> EXERCISE
The data below holds the lines to copy: everything from the line containing "hWpc hE2 hAE hEm hE0 hphbelow hphrect" to the line containing "have hWQγ : γ", both ends included, set down exactly.

> MATERIAL FOR THIS EXERCISE
import Literature.Probability.Percolation.QuadCrossingDualSeparatorArm
import HarnessLib

/-!
# The dual wall package: exit set, wall and region of a first-visit dual crossing

Topic `Probability/Percolation`; chart-level proofs file towards the named fact
`SchrammSmirnov2011_lemma_6_1` (`QuadCrossingContinuity.lean`; O. Schramm, S. Smirnov, *On the
scaling limits of planar percolation*, Ann. Probab. 39 (2011), arXiv:1101.5820, proof of Lemma 6.1,
cases (2)–(3)).

`Charts.mem_annulusOpenCrossingOff_of_dual` (`QuadCrossingDualSeparatorArm.lean`) builds, inside its
proof, the barrier data of a low dual crossing: the chart preimage of the crossing, the strip exit set
at its landing point, the wall `W = γ ∪ E`, and the inclusion of the bottom open cluster in the region
below `W`.  The two-sided (cut-free) dual argument needs the same package twice (for the quad and its
flip), so it is factored here as `Charts.exists_dualWall`; the proof is the one of steps 3–6 of
`Charts.mem_annulusOpenCrossingOff_of_dual`.  Everything is proved.

## References

* O. Schramm, S. Smirnov, Ann. Probab. 39 (2011) 1768–1814, arXiv:1101.5820, proof of Lemma 6.1.
  [SchrammSmirnov2011]
-/

noncomputable section

open Set Metric Filter Function
open _root_.Topology
open scoped unitInterval
open Literature.Probability.LatticeModels
open Literature.Topology.PlaneTopology

namespace Literature.Probability.Percolation

namespace SSContinuity

namespace Frame

variable (Φ : Frame) {D : Set ℂ} {Q Q' : QuadCrossing.Quad D} {ω : BondConfig (Site 2)}

variable {Φ} in
/-- **The dual wall package.**  For a first-visit dual crossing `γ` of `[Q']` landing at
`y = Q'(1, θ)` (off the open edges), in the standard frame of `Q'` and for a pair `(Q, Q')`
satisfying condition (2) at scale `ρ < d₀(Q)` with `∂₂Q'` `K`-chord–arc: the strip exit set `E ∋ y`
at `y` with its junction `α₀` and all its bookkeeping (`Charts.exists_exitSet_strip_at`), the wall
`W = γ ∪ E` (compact, connected, in `[Q]`, joining `∂₀Q` to `∂₂Q`, whose drawn points lie in `E`), and
the inclusion of the bottom open cluster of `[Q']` in the region of `[Q]` below `W`
(`Charts.image_subset_below_of_mem_belowSet`).  Factored out of
`Charts.mem_annulusOpenCrossingOff_of_dual` for the two-sided argument.
[cite: SchrammSmirnov2011, proof of Lemma 6.1, cases (2)–(3)] -/
theorem Charts.exists_dualWall (hΦ : Φ.Charts Q') (hb : Φ.b = 1)
    (hc : Φ.c = -1) (hd : Φ.d = 1) (hG : ∀ t : I, Φ.G ⟨1, 2 * (t : ℝ) - 1⟩ = Q' (1, t))
    (hcar : Q'.carrier ⊆ Q.carrier) (h0 : Q'.side 0 = Q.side 0) (h1 : Q'.side 1 ⊆ Q.side 1)
    (h3 : Q'.side 3 ⊆ Q.side 3) {ρ : ℝ} (hρ : 0 < ρ) (hρ0 : ρ < Q.sideDist 0)
    (hjoin : ∀ x ∈ Q'.side 2, Q.ShortJoin ρ x (Q.side 2))
    (htame' : ∀ p : Site 2 × Site 2, (zdGraph 2).Adj p.1 p.2 →
      IsPreconnected (Q'.piece Φ.δ p))
    {K : ℝ} (hK : 1 ≤ K)
    (harc : ∀ s t : I, dist (Q' (1, s)) (Q' (1, t)) ≤ ρ → ∀ u : I,
      ((s : ℝ) ≤ u ∧ (u : ℝ) ≤ t ∨ (t : ℝ) ≤ u ∧ (u : ℝ) ≤ s) → dist (Q' (1, u)) (Q' (1, s)) ≤ K * ρ)
    {γ : ℝ → ℂ} (hγc : ContinuousOn γ (Icc 0 1)) (hγQ : MapsTo γ (Icc 0 1) Q'.carrier)
    (hγO : ∀ t ∈ Icc (0 : ℝ) 1, γ t ∉ openEdgeUnion Φ.δ ω) (hγ0side : γ 0 ∈ Q'.side 0)
    {θn : I} (hθn : γ 1 = Q' (1, θn)) (hfirst : ∀ t ∈ Ico (0 : ℝ) 1, γ t ∉ Q'.side 2) :
    ∃ (y₂ : ℂ) (α₀ : Path (Φ.G (⟨Φ.b, 2 * (θn : ℝ) - 1⟩ : ℂ)) y₂) (E : Set ℂ) (m M : ℝ),
      Φ.G (⟨Φ.b, 2 * (θn : ℝ) - 1⟩ : ℂ) = Q' (1, θn) ∧
      (2 * (θn : ℝ) - 1) ∈ Icc Φ.c Φ.d ∧
      IsCompact E ∧ IsPreconnected E ∧ E ⊆ Q.carrier ∧ Q' (1, θn) ∈ E ∧ (E ∩ Q.side 2).Nonempty ∧
      (∀ e ∈ E, ∃ p : Path (Φ.G (⟨Φ.b, 2 * (θn : ℝ) - 1⟩ : ℂ)) e, range p ⊆ Q.carrier ∧
        ∀ s, dist (p s) (Φ.G (⟨Φ.b, 2 * (θn : ℝ) - 1⟩ : ℂ)) ≤ K * ρ) ∧
      Φ.G '' {u | u ∈ Φ.rect ∧ u.re = Φ.b ∧ u.im ∈ Icc m (2 * (θn : ℝ) - 1)} ⊆ E ∧
      (∀ u ∈ Φ.rect, u.re = Φ.b → Φ.G u ∈ E → m ≤ u.im) ∧ E ∩ Q'.side 0 = ∅ ∧
      E ∩ Q'.carrier ⊆ Q'.side 2 ∧ (2 * (θn : ℝ) - 1) ≤ M ∧
      ((⟨Φ.b, M⟩ : ℂ) ∈ Φ.rect ∧ dist (Φ.G ⟨Φ.b, M⟩) (Φ.G (⟨Φ.b, 2 * (θn : ℝ) - 1⟩ : ℂ)) ≤ ρ) ∧
      (∀ u ∈ Φ.rect, u.re = Φ.b → Φ.G u ∈ E → u.im ≤ M) ∧
      (∀ e ∈ E, e ∈ Φ.G '' {u | u ∈ Φ.rect ∧ u.re = Φ.b} ∨
        ∃ s t : I, (s : ℝ) ≤ t ∧ α₀ t = e ∧ α₀ s ∈ Q'.side 2 ∧
          ∀ u : I, (s : ℝ) ≤ u → (u : ℝ) ≤ t → α₀ u ∈ E) ∧
      (∀ e ∈ E, dist e (Q' (1, θn)) ≤ K * ρ) ∧
      IsCompact (γ '' Icc 0 1 ∪ E) ∧ IsPreconnected (γ '' Icc 0 1 ∪ E) ∧
      γ '' Icc 0 1 ∪ E ⊆ Q.carrier ∧ ((γ '' Icc 0 1 ∪ E) ∩ Q.side 0).Nonempty ∧
      ((γ '' Icc 0 1 ∪ E) ∩ Q.side 2).Nonempty ∧
      (∀ z ∈ γ '' Icc 0 1 ∪ E, z ∈ openEdgeUnion Φ.δ ω → z ∈ E) ∧
      Q'.bottomCluster Φ.δ ω ⊆ {z | z ∈ Q.carrier ∧ ∀ t ∈ Q.side 3, ∀ π : Path z t,
        range π ⊆ Q.carrier → (range π ∩ (γ '' Icc 0 1 ∪ E)).Nonempty} := by
  have hδ : 0 < Φ.δ := Φ.hδ
  set y : ℂ := Q' (1, θn) with hydef
  have hy : y = γ 1 := hθn.symm
  have hγ12 : γ 1 ∈ Q'.side 2 := by rw [hθn]; exact ⟨(1, θn), rfl, rfl⟩
  set d : Set ℂ := Q'.bottomCluster Φ.δ ω with hd_def
  -- Step 3: chart data of the barrier `Γ = G⁻¹(γ)`
  set h : ℝ := 2 * (θn : ℝ) - 1 with hh
  have hhI : h ∈ Icc Φ.c Φ.d := by
    rw [hc, hd, hh]; constructor <;> linarith [θn.2.1, θn.2.2]
  set yh : ℂ := ⟨Φ.b, h⟩ with hyh
  have hGy : Φ.G yh = y := by
    rw [hydef, ← hG θn, hyh]
    congr 1
    apply Complex.ext <;> simp [hb, hh]
  have hpreim : ∀ {w : ℂ}, w ∈ Q'.carrier → Φ.G.symm w ∈ Φ.rect := by
    intro w hw
    rw [hΦ.carrier] at hw
    obtain ⟨u, hu, rfl⟩ := hw
    rwa [Φ.G.symm_apply_apply]
  set Γ : Set ℂ := Φ.G.symm '' (γ '' Icc 0 1) with hΓ
  have hGΓ : Φ.G '' Γ = γ '' Icc 0 1 := by
    rw [hΓ, ← image_comp]
    simp only [Function.comp_def, Homeomorph.apply_symm_apply, image_id']
  have hγimc : IsCompact (γ '' Icc 0 1) := isCompact_Icc.image_of_continuousOn hγc
  have hΓc : IsCompact Γ := hγimc.image Φ.G.symm.continuous
  have hΓpc : IsPreconnected Γ :=
    (isPreconnected_Icc.image _ hγc).image _ Φ.G.symm.continuous.continuousOn
  have hΓr : Γ ⊆ Φ.rect := by
    rintro _ ⟨z, ⟨t, ht, rfl⟩, rfl⟩
    exact hpreim (hγQ ht)
  have hΓa : ∃ z ∈ Γ, z.re = Φ.a := by
    have h0' := hγ0side
    rw [hΦ.side0] at h0'
    obtain ⟨u, ⟨hur, hure⟩, hue⟩ := h0'
    refine ⟨u, ⟨γ 0, ⟨0, left_mem_Icc.2 zero_le_one, rfl⟩, ?_⟩, hure⟩
    rw [← hue, Φ.G.symm_apply_apply]
  have hyhΓ : yh ∈ Γ := ⟨y, ⟨1, right_mem_Icc.2 zero_le_one, hy.symm⟩, by
    rw [← hGy, Φ.G.symm_apply_apply]⟩
  have hΓb : ∃ z ∈ Γ, z.re = Φ.b := ⟨yh, hyhΓ, rfl⟩
  have hΓtop : ∀ z ∈ Γ, z.re = Φ.b → z.im ≤ h := by
    rintro z ⟨_, ⟨t, ht, rfl⟩, rfl⟩ hzre
    have hzrect : Φ.G.symm (γ t) ∈ Φ.rect := hpreim (hγQ ht)
    have h2 : γ t ∈ Q'.side 2 := by
      rw [hΦ.side2]
      exact ⟨Φ.G.symm (γ t), ⟨hzrect, hzre⟩, Φ.G.apply_symm_apply _⟩
    have ht1 : t = 1 := by
      by_contra hne
      exact hfirst t ⟨ht.1, lt_of_le_of_ne ht.2 hne⟩ h2
    subst ht1
    have : Φ.G.symm (γ 1) = yh := by rw [← hy, ← hGy, Φ.G.symm_apply_apply]
    rw [this]
  have hΓO : ∀ z ∈ Γ, Φ.G z ∉ openEdgeUnion Φ.δ ω := by
    rintro _ ⟨_, ⟨t, ht, rfl⟩, rfl⟩
    rw [Φ.G.apply_symm_apply]; exact hγO t ht
  -- Step 4: the exit set at `y`
  have hy2' : y ∈ Q'.side 2 := by rw [hy]; exact hγ12
  obtain ⟨y₂, hy₂, α, hαQ, hαdiam⟩ := hjoin y hy2'
  have hαx : ∀ s, dist (α s) y ≤ ρ := fun s =>
    (dist_le_diam_of_mem (isCompact_range α.continuous).isBounded ⟨s, rfl⟩ ⟨0, α.source⟩).trans hαdiam
  have hα0 : ∀ s, α s ∉ Q'.side 0 := fun s hs => by
    rw [h0] at hs
    have := QuadCrossing.Quad.sideDist_le hs hy₂ (QuadCrossing.Quad.tailPath α s)
      ((QuadCrossing.Quad.range_tailPath α s).trans hαQ)
    have hle : Metric.diam (range (QuadCrossing.Quad.tailPath α s)) ≤ ρ :=
      (diam_mono (QuadCrossing.Quad.range_tailPath α s) (isCompact_range α.continuous).isBounded).trans
        hαdiam
    linarith
  set α' : Path (Φ.G yh) y₂ := α.cast hGy rfl with hα'
  have hα'coe : ∀ s, α' s = α s := fun s => by rw [hα', Path.cast_coe]
  obtain ⟨E, m, M, hEc, hEpc, hEQ, hxE, hE2, hEjoin, hAE, hEm, hE0, hE6, hTM, hMd, hmd, hEM, hEanch⟩ :=
    hΦ.exists_exitSet_strip_at hb hc hd hG hhI hρ.le hK harc hcar h0 h1 h3 hy₂ α'
      (by rintro _ ⟨s, rfl⟩; rw [hα'coe]; exact hαQ ⟨s, rfl⟩)
      (fun s => by rw [hα'coe, hGy]; exact hαx s) (fun s => by rw [hα'coe]; exact hα0 s)
  have hEy : ∀ e ∈ E, dist e y ≤ K * ρ := fun e he => by
    obtain ⟨p, -, hp⟩ := hEjoin e he
    have h1' : dist (p 1) (Φ.G yh) ≤ K * ρ := hp 1
    rw [p.target, hGy] at h1'
    exact h1'
  have hxE' : y ∈ E := by rw [← hGy]; exact hxE
  -- Step 5: the wall and the region below it
  set W : Set ℂ := Φ.G '' Γ ∪ E with hW
  set Mreg : Set ℂ := {z | z ∈ Q.carrier ∧ ∀ t ∈ Q.side 3, ∀ π : Path z t,
      range π ⊆ Q.carrier → (range π ∩ W).Nonempty} with hMreg
  have hLc : IsCompact (Φ.G '' Γ) := by rw [hGΓ]; exact hγimc
  have hWc : IsCompact W := hLc.union hEc
  have hWcl : IsClosed W := hWc.isClosed
  have hyL : y ∈ Φ.G '' Γ := by rw [hGΓ]; exact ⟨1, right_mem_Icc.2 zero_le_one, hy.symm⟩
  have hWpc : IsPreconnected W := by
    rw [hW]
    refine IsPreconnected.union y hyL hxE' ?_ hEpc
    rw [hGΓ]; exact isPreconnected_Icc.image _ hγc
  have hWQ : W ⊆ Q.carrier := by
    refine union_subset ?_ hEQ
    rw [hGΓ]; rintro _ ⟨t, ht, rfl⟩; exact hcar (hγQ ht)
  have hW0 : (W ∩ Q.side 0).Nonempty :=
    ⟨γ 0, Or.inl (by rw [hGΓ]; exact ⟨0, left_mem_Icc.2 zero_le_one, rfl⟩), h0 ▸ hγ0side⟩
  have hW2 : (W ∩ Q.side 2).Nonempty := hE2.mono (inter_subset_inter_left _ subset_union_right)
  have hside1M := QuadCrossing.Quad.side_one_subset_below hWc hWpc hWQ hW0 hW2
  have hWO : ∀ z ∈ W, z ∈ openEdgeUnion Φ.δ ω → z ∈ E := by
    rintro z (⟨u, hu, rfl⟩ | hzE) hzO
    · exact absurd hzO (hΓO u hu)
    · exact hzE
  -- Step 6: the bottom cluster is below the wall
  have hdM : d ⊆ Mreg := by
    intro p hp
    obtain ⟨q₀, hq₀, hpq₀⟩ := mem_iUnion₂.1 hp
    obtain ⟨U, hUd, hUpc, ⟨bpt, hbU, hb1⟩, hq₀U⟩ :=
      QuadCrossing.Quad.exists_isPreconnected_of_reach htame' hq₀
    have hUO : U ⊆ openEdgeUnion Φ.δ ω := fun z hz => (QuadCrossing.Quad.bottomCluster_subset (hUd hz)).1
    have hUQ' : U ⊆ Q'.carrier := fun z hz => (QuadCrossing.Quad.bottomCluster_subset (hUd hz)).2
    have hKc : IsCompact (closure U) :=
      Q'.isCompact_carrier.of_isClosed_subset isClosed_closure
        (Q'.isCompact_carrier.isClosed.closure_subset_iff.2 hUQ')
    have hKconn : IsConnected (closure U) := ⟨⟨bpt, subset_closure hbU⟩, hUpc.closure⟩
    have hKO : closure U ⊆ openEdgeUnion Φ.δ ω :=
      (isClosed_openEdgeUnion hδ ω).closure_subset_iff.2 hUO
    have hKQ' : closure U ⊆ Q'.carrier := Q'.isCompact_carrier.isClosed.closure_subset_iff.2 hUQ'
    have hJ := joinedIn_inter_openEdgeUnion_of_isConnected hδ hKc hKconn hKO hKQ'
      (subset_closure hbU) (subset_closure (hq₀U hpq₀))
    set π₀ : Path bpt p := hJ.somePath with hπ₀
    have hπ₀mem : ∀ t, π₀ t ∈ Q'.carrier ∩ openEdgeUnion Φ.δ ω := hJ.somePath_mem
    -- in the chart: the base point is on the bottom side, off `Γ`, hence below `Γ`
    set bh : ℂ := Φ.G.symm bpt with hbh
    have hbhrect : bh ∈ Φ.rect := hpreim (hπ₀mem 0 |>.1 |> fun h => by simpa [π₀.source] using h)
    have hb1' := hb1
    rw [hΦ.side1] at hb1'
    obtain ⟨u, ⟨hur, huim⟩, hue⟩ := hb1'
    have hbhu : bh = u := by rw [hbh, ← hue, Φ.G.symm_apply_apply]
    have hbhΓ : bh ∉ Γ := fun hmem => hΓO bh hmem (by
      rw [hbh, Φ.G.apply_symm_apply]; exact hUO hbU)
    have hbhbelow : bh ∈ Φ.belowSet Γ :=
      Φ.mem_belowSet_of_im_eq_c hΓr hbhrect (by rw [hbhu]; exact huim) hbhΓ
    -- the chart image of the open chain joins `bh` to `G⁻¹ p` off `Γ`
    set ph : ℂ := Φ.G.symm p with hph
    have hJ' : JoinedIn (Φ.extRect \ Γ) bh ph := by
      refine ⟨(π₀.map Φ.G.symm.continuous).cast (by rw [hbh]) (by rw [hph]), fun t => ?_⟩
      rw [Path.cast_coe, Path.map_coe, Function.comp_apply]
      refine ⟨Φ.rect_subset_extRect (hpreim (hπ₀mem t).1), fun hmem => ?_⟩
      exact hΓO _ hmem (by rw [Φ.G.apply_symm_apply]; exact (hπ₀mem t).2)
    have hphbelow : ph ∈ Φ.belowSet Γ := Φ.mem_belowSet_of_joinedIn hbhbelow hJ'
    have hphrect : ph ∈ Φ.rect := hpreim (hUQ' (hq₀U hpq₀))
    have := hΦ.image_subset_below_of_mem_belowSet hcar h0 h1 hΓc hΓpc hΓr hΓa hΓb hΓtop hEc hEQ
      hWpc hE2 hAE hEm hE0 hphbelow hphrect
    rwa [hph, Φ.G.apply_symm_apply] at this
  -- assemble the package
  have hWcγ : IsCompact (γ '' Icc 0 1 ∪ E) := by rw [← hGΓ]; exact hWc
  have hWpcγ : IsPreconnected (γ '' Icc 0 1 ∪ E) := by rw [← hGΓ]; exact hWpc
  have hWQγ : γ '' Icc 0 1 ∪ E ⊆ Q.carrier := by rw [← hGΓ]; exact hWQ
  have hW0γ : ((γ '' Icc 0 1 ∪ E) ∩ Q.side 0).Nonempty := by rw [← hGΓ]; exact hW0
  have hW2γ : ((γ '' Icc 0 1 ∪ E) ∩ Q.side 2).Nonempty := by rw [← hGΓ]; exact hW2
  have hWOγ : ∀ z ∈ γ '' Icc 0 1 ∪ E, z ∈ openEdgeUnion Φ.δ ω → z ∈ E := by rw [← hGΓ]; exact hWO
  have hdMγ : d ⊆ {z | z ∈ Q.carrier ∧ ∀ t ∈ Q.side 3, ∀ π : Path z t,
      range π ⊆ Q.carrier → (range π ∩ (γ '' Icc 0 1 ∪ E)).Nonempty} := by
    rw [← hGΓ]; exact hdM
  refine ⟨y₂, α', E, m, M, hGy, hhI, hEc, hEpc, hEQ, hxE', hE2, hEjoin, hAE, hEm, hE0, hE6, hTM,
    hMd, hEM, hEanch, hEy, hWcγ, hWpcγ, hWQγ, hW0γ, hW2γ, hWOγ, hdMγ⟩

end Frame

end SSContinuity

end Literature.Probability.Percolation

> SOLUTION FOR THIS PROBLEM
      hWpc hE2 hAE hEm hE0 hphbelow hphrect
    rwa [hph, Φ.G.apply_symm_apply] at this
  -- assemble the package
  have hWcγ : IsCompact (γ '' Icc 0 1 ∪ E) := by rw [← hGΓ]; exact hWc
  have hWpcγ : IsPreconnected (γ '' Icc 0 1 ∪ E) := by rw [← hGΓ]; exact hWpc
  have hWQγ : γ '' Icc 0 1 ∪ E ⊆ Q.carrier := by rw [← hGΓ]; exact hWQ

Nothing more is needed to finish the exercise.